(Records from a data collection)
========================

import Mathlib
import HarnessLib
import Summits.NavierStokesRegularity.NavierStokesRegularity.Theorems.PoloidalWindowDoorPoloidalWindowRigidityUntwistedDynamics

/-!
# Route `PoloidalWindowDoor`, crux `PoloidalWindowRigidity` (K2, stmt-NavierStokesRegularity-19708), skeleton `lrc-jet` v5,
# stub `stub_twisting` — brick: THE GENERAL (TWISTING-ALLOWED) NS₃ NORMAL FORM {(K1), (V0)} NEAR ANY NON-DEGENERATE POINT

Cell ns-regularity-ideate, seat ns-poloidal-K2-p2 (gen 5; stub-worker under the K2 lead ns-poloidal-K2-p1 g6; `--supports stmt-NavierStokesRegularity-19708`
helper).  After brick F2 (`…StructureFunctionDynamics`, `…StructureFunctionNormalForm`, `…UntwistedDynamics{,Analytic}`: the normal form of the UNTWISTED
stratum, which closes `stub_untwisted` with the lead's assembly core) the crux's only remaining registered stub is the research residue `stub_twisting`.
Its handles (`Cruxes/PoloidalWindowRigidity/UNTWISTED-NOTE.md` §5) start from the pressure-free normal form of §1 — (K1) `ΛΔₕw + Λ_w|∇ₕw|² + w_zz = 0` and
(V0) `(1−Λ)(wₜ + v·∇w) = (1−Λ)Δw − Λ_w|∇w|² − 2Λ_z w_z − K(w,z,t)` — which hold on EVERY non-degenerate window, twisting or not.  Because the key step of F2a
(`{T, v₂}ₕ = 0`: the dynamic scalar `T = ∂ₜψ + (v·∇)ψ − Δψ` is leafwise) uses no untwistedness, both are now kernel theorems in full generality:

* `fderiv_dirPartial_symm` — Clairaut on `ℝ × ℝ` at a point (`C²` at `p` ⇒ mixed directional partials agree).
* `divIdentity_general` — **(K1) without untwistedness:** `V ∈ C²` divergence-free with `∂₂V_b = Λ(V₂,y₂)∂_bV₂` (`b = 0,1`) on an open `U` ⇒
  `Λ·(∂₀∂₀w + ∂₁∂₁w) + Λ_w·((∂₀w)² + (∂₁w)²) + ∂₂∂₂w = 0` on `U` (`w = V₂`).
* `dynIdentity_general` — **(V0) without untwistedness, pointwise:** with the Clebsch pair, `ψ = F(w,y₂)` on `U` (`F ∈ C²` at the leaf points), the chain rules
  at `y` and `T(t,y) = τ(w y, y₂)`:  `(1−Λ)·(∂ₜw + Dw[v] − Δw) = −Λ_w·Σᵢ(∂ᵢw)² − 2Λ_z·∂₂w − K`,  `Λ = 1 − F_w`, `K = F_t + w·F_z − F_zz − τ` — §1 (V0) VERBATIM
  (the `2Λ_z` by Clairaut `F_wz = F_zw`).
* `normalForm_general` — **packaged:** class profile, poloidal, `t < 0`, `∇ₕv₂(t,y₀) ≠ 0`, order `n` ⇒ `∃` open `U ∋ y₀` and `Λ, K : ℝ × ℝ → ℝ` of class `Cⁿ` at the leaf
  points with (slope) `∂₂v_b = Λ(w,y₂)∂_bw`, (K1) and (V0) on `U`.  Consumers: the twisting census (cert-1), the structural engine (nsreg-p7) and any Lean attack
  on `stub_twisting` (the remaining equations of §5 — `curlₕvₕ = 0`, `divₕvₕ = −∂₂w`, `β_z = −αγ` — are kinematic).

WHAT THIS IS NOT: not a claim about Navier–Stokes regularity and not the stub — its starting normal form (bears_on LADDER-NS N0 via crux K2 = stmt-19708).
-/

noncomputable section

-- the summit and its single sub-problem share the name (CONVENTIONS §1), as in every Theorems file
set_option linter.dupNamespace false

namespace Summit.NavierStokesRegularity.NavierStokesRegularity.Theorems.PoloidalWindowDoorPoloidalWindowRigidityStructureFunctionNormalFormTwisting

open Set Function Filter Topology Metric
open scoped RealInnerProductSpace InnerProductSpace Laplacian ContDiff
open Literature.Analysis Literature.Analysis.FluidPDE Literature.Analysis.Calculus
open Summit.NavierStokesRegularity.NavierStokesRegularity.Theorems.LocalSineTubeDoorProfileAlignedWindowRigidityAncient
open Summit.NavierStokesRegularity.NavierStokesRegularity.Theorems.PoloidalWindowDoorPoloidalWindowRigidityClebsch
open Summit.NavierStokesRegularity.NavierStokesRegularity.Theorems.PoloidalWindowDoorPoloidalWindowRigidityStructureFunction
open Summit.NavierStokesRegularity.NavierStokesRegularity.Theorems.PoloidalWindowDoorPoloidalWindowRigidityStructureFunctionSlope
open Summit.NavierStokesRegularity.NavierStokesRegularity.Theorems.PoloidalWindowDoorPoloidalWindowRigidityConstantShearMeans
open Summit.NavierStokesRegularity.NavierStokesRegularity.Theorems.PoloidalWindowDoorLrcModEntireLeafwiseVertical
open Summit.NavierStokesRegularity.NavierStokesRegularity.Theorems.PoloidalWindowDoorPoloidalWindowRigidityUntwistedSeparation
open Summit.NavierStokesRegularity.NavierStokesRegularity.Theorems.PoloidalWindowDoorPoloidalWindowRigidityUntwistedKinematics
open Summit.NavierStokesRegularity.NavierStokesRegularity.Theorems.PoloidalWindowDoorPoloidalWindowRigidityStructureFunctionDynamics
open Summit.NavierStokesRegularity.NavierStokesRegularity.Theorems.PoloidalWindowDoorPoloidalWindowRigidityStructureFunctionNormalForm
open Summit.NavierStokesRegularity.NavierStokesRegularity.Theorems.PoloidalWindowDoorPoloidalWindowRigidityUntwistedDynamics

/-! ### Clairaut on `ℝ × ℝ` at a point -/

/-- Symmetry of the mixed directional partials of a function `G : ℝ × ℝ → ℝ` that is `C²` at `p`: `D[DG(·)u](p)v = D[DG(·)v](p)u`. [folklore] -/
theorem fderiv_dirPartial_symm {G : ℝ × ℝ → ℝ} {p : ℝ × ℝ} (hG : ContDiffAt ℝ 2 G p) (u v : ℝ × ℝ) :
    fderiv ℝ (fun q => fderiv ℝ G q u) p v = fderiv ℝ (fun q => fderiv ℝ G q v) p u := by
  have hd : DifferentiableAt ℝ (fderiv ℝ G) p := (hG.fderiv_right (m := 1) (by norm_num)).differentiableAt one_ne_zero
  rw [fderiv_clm_apply hd (differentiableAt_const u), fderiv_clm_apply hd (differentiableAt_const v)]
  simp only [fderiv_fun_const, Pi.zero_apply, ContinuousLinearMap.comp_zero, zero_add, ContinuousLinearMap.flip_apply]
  exact (hG.isSymmSndFDerivAt (by simp)) v u

section Slice

variable {V : EuclideanSpace ℝ (Fin 3) → EuclideanSpace ℝ (Fin 3)} {Λ : ℝ × ℝ → ℝ} {U : Set (EuclideanSpace ℝ (Fin 3))}

/-- **(K1), general form — no untwistedness.**  `V ∈ C²` divergence-free with leafwise-proportional shear `∂₂V_b = Λ(V₂,y₂)∂_bV₂` (`b = 0,1`) on an open `U`
⇒ `Λ·(∂₀∂₀w + ∂₁∂₁w) + Λ_w·((∂₀w)² + (∂₁w)²) + ∂₂∂₂w = 0` on `U` (`w = V₂`; UNTWISTED-NOTE §1 (K1) `ΛΔₕw + Λ_w|∇ₕw|² + w_zz = 0`). [folklore] -/
theorem divIdentity_general (hV : ContDiff ℝ 2 V) (hdiv : VectorCalculus.IsDivFree V) (hU : IsOpen U)
    (hΛd : ∀ y ∈ U, DifferentiableAt ℝ Λ (V y 2, y 2))
    (hΛ : ∀ y ∈ U, ∀ b : Fin 3, b ≠ 2 →
      fderiv ℝ V y (EuclideanSpace.single 2 1) b = Λ (V y 2, y 2) * fderiv ℝ (fun x => V x 2) y (EuclideanSpace.single b (1 : ℝ)))
    {y : EuclideanSpace ℝ (Fin 3)} (hy : y ∈ U) :
    Λ (V y 2, y 2) *
        (fderiv ℝ (fun y' => fderiv ℝ (fun x => V x 2) y' (EuclideanSpace.single 0 (1 : ℝ))) y (EuclideanSpace.single 0 (1 : ℝ)) +
          fderiv ℝ (fun y' => fderiv ℝ (fun x => V x 2) y' (EuclideanSpace.single 1 (1 : ℝ))) y (EuclideanSpace.single 1 (1 : ℝ))) +
      fderiv ℝ Λ (V y 2, y 2) (1, 0) *
        (fderiv ℝ (fun x => V x 2) y (EuclideanSpace.single 0 (1 : ℝ)) ^ 2 + fderiv ℝ (fun x => V x 2) y (EuclideanSpace.single 1 (1 : ℝ)) ^ 2) +
      fderiv ℝ (fun y' => fderiv ℝ (fun x => V x 2) y' (EuclideanSpace.single 2 (1 : ℝ))) y (EuclideanSpace.single 2 (1 : ℝ)) = 0 := by
  set w : EuclideanSpace ℝ (Fin 3) → ℝ := fun x => V x 2 with hw
  have hwc : ContDiff ℝ 2 w := contDiff_coord hV 2
  have hVb : ∀ b : Fin 3, ContDiff ℝ 2 (fun x => V x b) := fun b => contDiff_coord hV b
  have hVd : Differentiable ℝ V := hV.differentiable (by norm_num)
  have hwd : Differentiable ℝ w := hwc.differentiable (by norm_num)
  set D0 : EuclideanSpace ℝ (Fin 3) → ℝ := fun y' => fderiv ℝ (fun x => V x 0) y' (EuclideanSpace.single 0 (1 : ℝ)) with hD0
  set D1 : EuclideanSpace ℝ (Fin 3) → ℝ := fun y' => fderiv ℝ (fun x => V x 1) y' (EuclideanSpace.single 1 (1 : ℝ)) with hD1
  set D2 : EuclideanSpace ℝ (Fin 3) → ℝ := fun y' => fderiv ℝ w y' (EuclideanSpace.single 2 (1 : ℝ)) with hD2
  have hsum : (fun y' => D0 y' + D1 y' + D2 y') = fun _ => (0 : ℝ) := by
    funext y'
    have h := sum_fderiv_apply_eq_zero_of_isDivFree hdiv y'
    rw [← fderiv_coord_apply (hVd y') 0 (EuclideanSpace.single 0 1), ← fderiv_coord_apply (hVd y') 1 (EuclideanSpace.single 1 1),
      ← fderiv_coord_apply (hVd y') 2 (EuclideanSpace.single 2 1)] at h
    exact h
  have hD0d : DifferentiableAt ℝ D0 y := differentiableAt_partial (hVb 0) _ y
  have hD1d : DifferentiableAt ℝ D1 y := differentiableAt_partial (hVb 1) _ y
  have hD2d : DifferentiableAt ℝ D2 y := differentiableAt_partial hwc _ y
  have hzero : fderiv ℝ D0 y (EuclideanSpace.single 2 (1 : ℝ)) + fderiv ℝ D1 y (EuclideanSpace.single 2 (1 : ℝ)) +
      fderiv ℝ D2 y (EuclideanSpace.single 2 (1 : ℝ)) = 0 := by
    have h1 : fderiv ℝ (fun y' => D0 y' + D1 y' + D2 y') y (EuclideanSpace.single 2 (1 : ℝ)) = 0 := by
      rw [hsum, fderiv_fun_const]; rfl
    have h01 : DifferentiableAt ℝ (fun y' => D0 y' + D1 y') y := hD0d.add hD1d
    rw [fderiv_fun_add h01 hD2d, fderiv_fun_add hD0d hD1d] at h1
    simpa using h1
  have hdiag : ∀ b : Fin 3, b ≠ 2 →
      fderiv ℝ (fun y' => fderiv ℝ (fun x => V x b) y' (EuclideanSpace.single b (1 : ℝ))) y (EuclideanSpace.single 2 (1 : ℝ)) =
        Λ (V y 2, y 2) * fderiv ℝ (fun y' => fderiv ℝ w y' (EuclideanSpace.single b (1 : ℝ))) y (EuclideanSpace.single b (1 : ℝ)) +
          fderiv ℝ Λ (V y 2, y 2) (1, 0) * fderiv ℝ w y (EuclideanSpace.single b (1 : ℝ)) ^ 2 := by
    intro b hb
    rw [fderiv_fderiv_symm (hVb b) y (EuclideanSpace.single b (1 : ℝ)) (EuclideanSpace.single 2 (1 : ℝ))]
    have hloc : (fun y' => fderiv ℝ (fun x => V x b) y' (EuclideanSpace.single 2 (1 : ℝ))) =ᶠ[𝓝 y]
        fun y' => Λ (w y', y' 2) * fderiv ℝ w y' (EuclideanSpace.single b (1 : ℝ)) := by
      filter_upwards [hU.mem_nhds hy] with y' hy'
      rw [fderiv_coord_apply (hVd y') b (EuclideanSpace.single 2 (1 : ℝ))]
      exact hΛ y' hy' b hb
    rw [hloc.fderiv_eq]
    have hA : DifferentiableAt ℝ (fun y' : EuclideanSpace ℝ (Fin 3) => Λ (w y', y' 2)) y := differentiableAt_leaf_comp (hΛd y hy) (hwd y)
    rw [fderiv_mul_apply hA (differentiableAt_partial hwc _ y), fderiv_leaf_comp_horizontal (hΛd y hy) (hwd y) hb]
    ring
  have h0 := hdiag 0 (by decide)
  have h1 := hdiag 1 (by decide)
  change fderiv ℝ (fun y' => fderiv ℝ (fun x => V x 0) y' (EuclideanSpace.single 0 (1 : ℝ))) y (EuclideanSpace.single 2 (1 : ℝ)) +
      fderiv ℝ (fun y' => fderiv ℝ (fun x => V x 1) y' (EuclideanSpace.single 1 (1 : ℝ))) y (EuclideanSpace.single 2 (1 : ℝ)) +
      fderiv ℝ D2 y (EuclideanSpace.single 2 (1 : ℝ)) = 0 at hzero
  rw [h0, h1] at hzero
  linear_combination hzero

========================

:: REQUIRED ACTION ::
Copy exactly the stretch of data above from the line with "2) y' (EuclideanSpace.single 2" through the line with "b) y' (EuclideanSpace.single b", and omit all other lines.

:: OUTPUT FOR THIS EXERCISE ::
      fderiv ℝ (fun y' => fderiv ℝ (fun x => V x 2) y' (EuclideanSpace.single 2 (1 : ℝ))) y (EuclideanSpace.single 2 (1 : ℝ)) = 0 := by
  set w : EuclideanSpace ℝ (Fin 3) → ℝ := fun x => V x 2 with hw
  have hwc : ContDiff ℝ 2 w := contDiff_coord hV 2
  have hVb : ∀ b : Fin 3, ContDiff ℝ 2 (fun x => V x b) := fun b => contDiff_coord hV b
  have hVd : Differentiable ℝ V := hV.differentiable (by norm_num)
  have hwd : Differentiable ℝ w := hwc.differentiable (by norm_num)
  set D0 : EuclideanSpace ℝ (Fin 3) → ℝ := fun y' => fderiv ℝ (fun x => V x 0) y' (EuclideanSpace.single 0 (1 : ℝ)) with hD0
  set D1 : EuclideanSpace ℝ (Fin 3) → ℝ := fun y' => fderiv ℝ (fun x => V x 1) y' (EuclideanSpace.single 1 (1 : ℝ)) with hD1
  set D2 : EuclideanSpace ℝ (Fin 3) → ℝ := fun y' => fderiv ℝ w y' (EuclideanSpace.single 2 (1 : ℝ)) with hD2
  have hsum : (fun y' => D0 y' + D1 y' + D2 y') = fun _ => (0 : ℝ) := by
    funext y'
    have h := sum_fderiv_apply_eq_zero_of_isDivFree hdiv y'
    rw [← fderiv_coord_apply (hVd y') 0 (EuclideanSpace.single 0 1), ← fderiv_coord_apply (hVd y') 1 (EuclideanSpace.single 1 1),
      ← fderiv_coord_apply (hVd y') 2 (EuclideanSpace.single 2 1)] at h
    exact h
  have hD0d : DifferentiableAt ℝ D0 y := differentiableAt_partial (hVb 0) _ y
  have hD1d : DifferentiableAt ℝ D1 y := differentiableAt_partial (hVb 1) _ y
  have hD2d : DifferentiableAt ℝ D2 y := differentiableAt_partial hwc _ y
  have hzero : fderiv ℝ D0 y (EuclideanSpace.single 2 (1 : ℝ)) + fderiv ℝ D1 y (EuclideanSpace.single 2 (1 : ℝ)) +
      fderiv ℝ D2 y (EuclideanSpace.single 2 (1 : ℝ)) = 0 := by
    have h1 : fderiv ℝ (fun y' => D0 y' + D1 y' + D2 y') y (EuclideanSpace.single 2 (1 : ℝ)) = 0 := by
      rw [hsum, fderiv_fun_const]; rfl
    have h01 : DifferentiableAt ℝ (fun y' => D0 y' + D1 y') y := hD0d.add hD1d
    rw [fderiv_fun_add h01 hD2d, fderiv_fun_add hD0d hD1d] at h1
    simpa using h1
  have hdiag : ∀ b : Fin 3, b ≠ 2 →
      fderiv ℝ (fun y' => fderiv ℝ (fun x => V x b) y' (EuclideanSpace.single b (1 : ℝ))) y (EuclideanSpace.single 2 (1 : ℝ)) =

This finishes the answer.